■ INSTRUCTIONS FOR THE TASK
The lines from the start of the data through the line containing "Triangle-inequality combination of" are to be reproduced exactly, both ends included.

■ RECORDS SUPPLIED
----------

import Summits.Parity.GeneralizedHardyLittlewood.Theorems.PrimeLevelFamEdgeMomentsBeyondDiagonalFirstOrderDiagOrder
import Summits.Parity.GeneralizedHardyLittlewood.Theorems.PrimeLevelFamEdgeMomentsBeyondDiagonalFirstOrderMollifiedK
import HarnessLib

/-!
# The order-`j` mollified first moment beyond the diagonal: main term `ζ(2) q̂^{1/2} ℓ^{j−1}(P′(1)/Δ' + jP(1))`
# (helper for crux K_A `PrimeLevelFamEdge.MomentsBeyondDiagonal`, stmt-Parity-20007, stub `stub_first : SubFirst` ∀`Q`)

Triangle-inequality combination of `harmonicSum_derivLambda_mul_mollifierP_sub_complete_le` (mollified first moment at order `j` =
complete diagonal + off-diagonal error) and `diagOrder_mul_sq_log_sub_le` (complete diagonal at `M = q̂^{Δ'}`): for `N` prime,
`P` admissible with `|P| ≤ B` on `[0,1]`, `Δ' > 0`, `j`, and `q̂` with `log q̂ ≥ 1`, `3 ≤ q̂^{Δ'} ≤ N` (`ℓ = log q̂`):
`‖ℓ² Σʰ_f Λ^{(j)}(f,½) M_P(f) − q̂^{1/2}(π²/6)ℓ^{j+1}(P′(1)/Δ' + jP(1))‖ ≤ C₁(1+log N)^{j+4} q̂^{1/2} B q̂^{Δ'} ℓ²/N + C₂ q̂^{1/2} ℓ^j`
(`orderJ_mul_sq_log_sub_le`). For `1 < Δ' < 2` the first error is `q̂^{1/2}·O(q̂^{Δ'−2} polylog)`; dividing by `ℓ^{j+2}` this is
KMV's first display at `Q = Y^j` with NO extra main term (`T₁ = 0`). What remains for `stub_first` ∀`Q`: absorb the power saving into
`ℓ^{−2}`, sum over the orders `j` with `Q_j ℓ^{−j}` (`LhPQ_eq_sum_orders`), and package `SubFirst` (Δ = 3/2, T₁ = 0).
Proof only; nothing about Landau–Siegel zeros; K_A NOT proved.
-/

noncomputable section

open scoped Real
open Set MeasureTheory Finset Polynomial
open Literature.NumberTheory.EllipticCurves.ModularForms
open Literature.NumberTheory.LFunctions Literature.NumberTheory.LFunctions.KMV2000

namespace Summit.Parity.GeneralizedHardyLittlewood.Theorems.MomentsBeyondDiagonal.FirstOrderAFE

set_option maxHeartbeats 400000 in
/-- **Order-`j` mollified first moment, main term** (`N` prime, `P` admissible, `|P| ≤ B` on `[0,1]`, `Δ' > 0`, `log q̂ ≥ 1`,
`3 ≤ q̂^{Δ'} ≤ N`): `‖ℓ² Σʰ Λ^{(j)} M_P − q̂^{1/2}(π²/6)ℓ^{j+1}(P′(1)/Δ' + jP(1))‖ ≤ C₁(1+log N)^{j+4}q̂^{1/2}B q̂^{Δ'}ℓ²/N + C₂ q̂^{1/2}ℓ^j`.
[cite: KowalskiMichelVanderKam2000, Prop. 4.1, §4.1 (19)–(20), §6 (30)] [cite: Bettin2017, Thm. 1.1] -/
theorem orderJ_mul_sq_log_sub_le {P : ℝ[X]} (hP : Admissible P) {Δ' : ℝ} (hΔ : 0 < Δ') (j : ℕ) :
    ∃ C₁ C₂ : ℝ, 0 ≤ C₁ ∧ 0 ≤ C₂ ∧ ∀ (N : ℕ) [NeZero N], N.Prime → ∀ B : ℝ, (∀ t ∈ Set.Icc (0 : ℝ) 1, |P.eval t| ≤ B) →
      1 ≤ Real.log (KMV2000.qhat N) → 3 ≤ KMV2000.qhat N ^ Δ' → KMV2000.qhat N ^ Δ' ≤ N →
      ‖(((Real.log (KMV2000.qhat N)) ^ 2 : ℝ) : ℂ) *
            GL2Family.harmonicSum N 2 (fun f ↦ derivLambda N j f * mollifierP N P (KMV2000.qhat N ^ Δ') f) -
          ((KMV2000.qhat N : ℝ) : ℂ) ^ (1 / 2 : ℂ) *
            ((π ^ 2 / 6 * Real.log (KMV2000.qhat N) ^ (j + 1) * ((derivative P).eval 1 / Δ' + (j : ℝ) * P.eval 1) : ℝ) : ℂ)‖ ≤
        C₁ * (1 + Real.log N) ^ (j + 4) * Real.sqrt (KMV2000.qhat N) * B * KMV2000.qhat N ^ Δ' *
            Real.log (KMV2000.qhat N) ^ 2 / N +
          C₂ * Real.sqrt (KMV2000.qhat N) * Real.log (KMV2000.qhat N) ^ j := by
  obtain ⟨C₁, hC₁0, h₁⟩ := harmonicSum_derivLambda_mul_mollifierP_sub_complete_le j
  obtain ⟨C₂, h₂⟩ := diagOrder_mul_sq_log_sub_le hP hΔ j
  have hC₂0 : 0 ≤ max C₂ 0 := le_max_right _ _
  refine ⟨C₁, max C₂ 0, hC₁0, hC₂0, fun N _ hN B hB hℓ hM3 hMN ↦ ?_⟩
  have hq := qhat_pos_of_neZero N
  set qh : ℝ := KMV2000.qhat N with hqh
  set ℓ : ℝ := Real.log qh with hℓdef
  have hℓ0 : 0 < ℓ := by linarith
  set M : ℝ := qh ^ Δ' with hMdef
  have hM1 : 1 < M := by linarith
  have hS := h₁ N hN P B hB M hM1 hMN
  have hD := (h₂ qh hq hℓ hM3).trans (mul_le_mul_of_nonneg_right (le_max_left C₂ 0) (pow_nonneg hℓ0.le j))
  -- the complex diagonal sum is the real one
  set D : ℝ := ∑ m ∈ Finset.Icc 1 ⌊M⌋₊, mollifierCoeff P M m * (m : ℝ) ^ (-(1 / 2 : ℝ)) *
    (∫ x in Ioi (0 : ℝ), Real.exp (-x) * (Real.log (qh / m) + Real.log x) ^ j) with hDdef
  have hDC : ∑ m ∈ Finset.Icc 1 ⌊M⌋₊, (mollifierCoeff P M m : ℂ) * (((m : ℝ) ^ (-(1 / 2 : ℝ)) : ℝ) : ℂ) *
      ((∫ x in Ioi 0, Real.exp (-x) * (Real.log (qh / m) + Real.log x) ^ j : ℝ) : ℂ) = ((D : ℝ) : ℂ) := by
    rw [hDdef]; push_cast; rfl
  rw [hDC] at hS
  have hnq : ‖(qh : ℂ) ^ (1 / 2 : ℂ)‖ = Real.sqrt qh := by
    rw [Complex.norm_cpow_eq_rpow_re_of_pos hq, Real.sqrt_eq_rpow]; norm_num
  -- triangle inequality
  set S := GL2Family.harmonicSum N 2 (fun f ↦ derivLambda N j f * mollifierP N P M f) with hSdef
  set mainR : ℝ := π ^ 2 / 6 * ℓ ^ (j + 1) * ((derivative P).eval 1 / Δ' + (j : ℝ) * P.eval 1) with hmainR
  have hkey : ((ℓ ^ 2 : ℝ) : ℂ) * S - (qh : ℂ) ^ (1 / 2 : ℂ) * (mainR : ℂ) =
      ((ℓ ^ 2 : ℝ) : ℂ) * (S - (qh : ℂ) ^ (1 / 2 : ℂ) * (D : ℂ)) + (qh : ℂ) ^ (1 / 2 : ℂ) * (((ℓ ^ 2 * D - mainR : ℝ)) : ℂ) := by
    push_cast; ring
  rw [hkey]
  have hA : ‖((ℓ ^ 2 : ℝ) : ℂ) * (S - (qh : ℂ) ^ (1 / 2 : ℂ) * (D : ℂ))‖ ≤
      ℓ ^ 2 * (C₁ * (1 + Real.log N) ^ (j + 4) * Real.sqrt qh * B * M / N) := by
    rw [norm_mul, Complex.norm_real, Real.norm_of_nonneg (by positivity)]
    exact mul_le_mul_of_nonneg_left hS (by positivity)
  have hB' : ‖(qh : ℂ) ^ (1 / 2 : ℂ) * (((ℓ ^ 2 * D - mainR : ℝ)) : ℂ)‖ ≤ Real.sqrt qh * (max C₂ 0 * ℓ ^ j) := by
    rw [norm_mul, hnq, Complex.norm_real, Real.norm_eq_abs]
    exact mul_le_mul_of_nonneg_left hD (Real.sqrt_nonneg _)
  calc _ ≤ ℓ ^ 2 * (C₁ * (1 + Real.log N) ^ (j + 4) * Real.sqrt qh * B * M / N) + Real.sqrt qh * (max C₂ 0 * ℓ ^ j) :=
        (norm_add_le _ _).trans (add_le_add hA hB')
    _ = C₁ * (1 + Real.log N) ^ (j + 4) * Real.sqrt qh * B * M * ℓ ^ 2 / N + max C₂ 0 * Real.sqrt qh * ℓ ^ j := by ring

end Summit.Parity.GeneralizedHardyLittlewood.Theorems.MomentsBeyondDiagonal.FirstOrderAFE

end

----------

■ OUTPUT OF THE EXERCISE
import Summits.Parity.GeneralizedHardyLittlewood.Theorems.PrimeLevelFamEdgeMomentsBeyondDiagonalFirstOrderDiagOrder
import Summits.Parity.GeneralizedHardyLittlewood.Theorems.PrimeLevelFamEdgeMomentsBeyondDiagonalFirstOrderMollifiedK
import HarnessLib

/-!
# The order-`j` mollified first moment beyond the diagonal: main term `ζ(2) q̂^{1/2} ℓ^{j−1}(P′(1)/Δ' + jP(1))`
# (helper for crux K_A `PrimeLevelFamEdge.MomentsBeyondDiagonal`, stmt-Parity-20007, stub `stub_first : SubFirst` ∀`Q`)

Triangle-inequality combination of `harmonicSum_derivLambda_mul_mollifierP_sub_complete_le` (mollified first moment at order `j` =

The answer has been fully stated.